2. Control Mechanism:
   The signal from the governor is transmitted to a control valve or guide vane mechanism that adjusts the flow of fluid entering the turbine.
3. Servomotor or Actuator:
   The servomotor receives the control signal and performs the necessary movement to open or close the valve or nozzle, thereby regulating the fluid flow to the turbine.

This entire process happens automatically and continuously to maintain steady turbine operation.
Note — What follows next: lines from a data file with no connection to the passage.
/-! ## v1.1 — THEOREM T (tetrahedron) bookkeeping
The six (−1)-stable Prym curves over the trio `T_x` are labelled by the six edges of `K₄` (2-subsets of
`Fin 4`), encoded as `Fin 6`: `0={0,1}, 1={0,2}, 2={0,3}, 3={1,2}, 4={1,3}, 5={2,3}`; opposite edges
(same class, disjoint curves) are exactly the index pairs summing to `5`; adjacent edges (distinct
classes) meet in `4` points; self-intersection `0`.  `inc e s` says vertex `s` lies on edge `e`.
`Star s` = edges through `s` (divisor of `∂_{v_s}θ` on `S`), `Face s` = edges missing `s`
(divisor of `∂_{v_s}θ_x` on `S`).  The theorem checks: each star/face has 3 edges, one per class;
star ∪ face = all six; `Star(s)·Star(t) = 24 = θ|²`, `Star(s)·Face(t) = 24`; each edge is adjacent
to exactly 4 others (incidence `K_{2,2,2}`); base points of the residual pencil `(θ| − λ)² = 8`;
`χ(𝒪_S(Θ − 2C̃)) = 2`; 24 ordered adjacent pairs; 48 cross-intersection points, 12 over each `H_w`. -/
section Tetra

/-- vertex `s : Fin 4` lies on edge `e : Fin 6` -/
def inc (e : Fin 6) (s : Fin 4) : Bool :=
  match e.val, s.val with
  | 0, 0 => true | 0, 1 => true
  | 1, 0 => true | 1, 2 => true
  | 2, 0 => true | 2, 3 => true
  | 3, 1 => true | 3, 2 => true
  | 4, 1 => true | 4, 3 => true
  | 5, 2 => true | 5, 3 => true
  | _, _ => false

/-- intersection number of the curves labelled `e`, `f` on `S = Θ ∩ Θ_x` -/
def I6 (e f : Fin 6) : ℕ := if e = f ∨ e.val + f.val = 5 then 0 else 4

/-- class of an edge: opposite edges share a class (`min (e, 5 - e)`) -/
def cls (e : Fin 6) : ℕ := min e.val (5 - e.val)

def starSum (s t : Fin 4) : ℕ :=
  ((List.finRange 6).map fun e => ((List.finRange 6).map fun f =>
    if inc e s && inc f t then I6 e f else 0).sum).sum

def starFaceSum (s t : Fin 4) : ℕ :=
  ((List.finRange 6).map fun e => ((List.finRange 6).map fun f =>
    if inc e s && !(inc f t) then I6 e f else 0).sum).sum

theorem k4_edge_facts :
    -- three edges through each vertex, three in each opposite face, and they partition the six
    (∀ s : Fin 4, ((List.finRange 6).filter fun e => inc e s).length = 3) ∧
    (∀ s : Fin 4, ((List.finRange 6).filter fun e => !(inc e s)).length = 3) ∧
    -- the three edges at a vertex lie over the three distinct classes (one per class), same for a face
    (∀ s : Fin 4, ∀ e f : Fin 6, inc e s = true → inc f s = true → e ≠ f → cls e ≠ cls f) ∧
    (∀ s : Fin 4, ∀ e f : Fin 6, inc e s = false → inc f s = false → e ≠ f → cls e ≠ cls f) ∧
    -- opposite edges = same class = disjoint index sets; adjacent = share exactly one vertex
    (∀ e f : Fin 6, e ≠ f → (cls e = cls f ↔ e.val + f.val = 5)) ∧
    (∀ e f : Fin 6, e.val + f.val = 5 → ∀ s : Fin 4, ¬ (inc e s = true ∧ inc f s = true)) ∧
    -- each edge is adjacent to exactly four others (octahedral incidence K_{2,2,2})
    (∀ e : Fin 6, ((List.finRange 6).filter fun f => decide (I6 e f = 4)).length = 4) ∧
    -- 24 ordered adjacent pairs; 48 cross-intersection points = 12 adjacent unordered pairs × 4
    (((List.finRange 6).map fun e => ((List.finRange 6).filter fun f => decide (I6 e f = 4)).length).sum = 24) ∧
    12 * 4 = 48 ∧ 4 * 12 = 48 := by
  refine ⟨by decide, by decide, by decide, by decide, by decide, by decide, by decide, by decide, by norm_num, by norm_num⟩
Types of Governing Mechanisms in Turbines

The governing mechanisms differ based on the type of turbine used. In general, they are classified as follows:

1. Governing in Pelton Turbine:
   In a Pelton turbine, water strikes the buckets through one or more nozzles. The governing is done by controlling the flow through a needle valve inside the nozzle. When the load on the turbine decreases, the governor pushes the needle valve forward, reducing the water jet flow. If the load increases, the needle valve retracts to allow more water flow.
   Additionally, a deflector plate is used to divert water away from the buckets during sudden load reduction to prevent over-speeding.
2. Governing in Francis Turbine:
   In a Francis turbine, the flow of water is controlled by adjustable guide vanes (wicket gates) placed around the runner. The governor system changes the angle of these guide vanes to regulate the water entering the runner. When the load increases, the vanes open wider; when the load decreases, the vanes close to reduce water flow.
3. Governing in Kaplan Turbine:
   The Kaplan turbine uses adjustable runner blades and guide vanes. The governing mechanism simultaneously controls both to maintain maximum efficiency. A servomotor system changes the guide vane opening and runner blade angle depending on the load variation.
4. Governing in Steam Turbines (for comparison):
   Steam turbines use a throttle or nozzle control system where steam flow is adjusted using control valves. The principle remains similar—regulating fluid flow to maintain constant turbine speed.

Components of Hydraulic Turbine Governing System

1. Governor:
   It senses speed variations using a centrifugal flyball system.
2. Oil Pressure System:
   It amplifies the motion of the governor and transmits it to the servomotor.
3. Servomotor:
   Converts oil pressure energy into mechanical motion for operating guide vanes or needle valves.
4. Control Valve:
   Regulates the flow of oil to the servomotor based on governor action.
5. Linkage Mechanism:
   Connects the servomotor to the guide vanes or needle valve for proper movement.

Advantages of Governing Mechanism

• Maintains constant turbine and generator speed.
• Protects the turbine from damage caused by over-speeding.
• Improves the operational efficiency of the power plant.
• Reduces mechanical stress and vibration in the system.
• Ensures consistent power generation and frequency stability.

Limitations

• Requires regular maintenance to ensure accurate response.
• Mechanical systems may have a delay in response time.
• Complex hydraulic systems can lead to leakage or operational issues if not properly maintained.

Conclusion

The governing mechanism in turbines is essential for maintaining constant speed and stable operation under varying load conditions. It automatically adjusts the water or steam supply by controlling guide vanes, nozzles, or valves to prevent over-speeding and ensure consistent performance. Depending on the turbine type—Pelton, Francis, or Kaplan—the governing method may vary, but the purpose remains the same: to provide smooth, efficient, and safe operation of the turbine and the entire power plant system.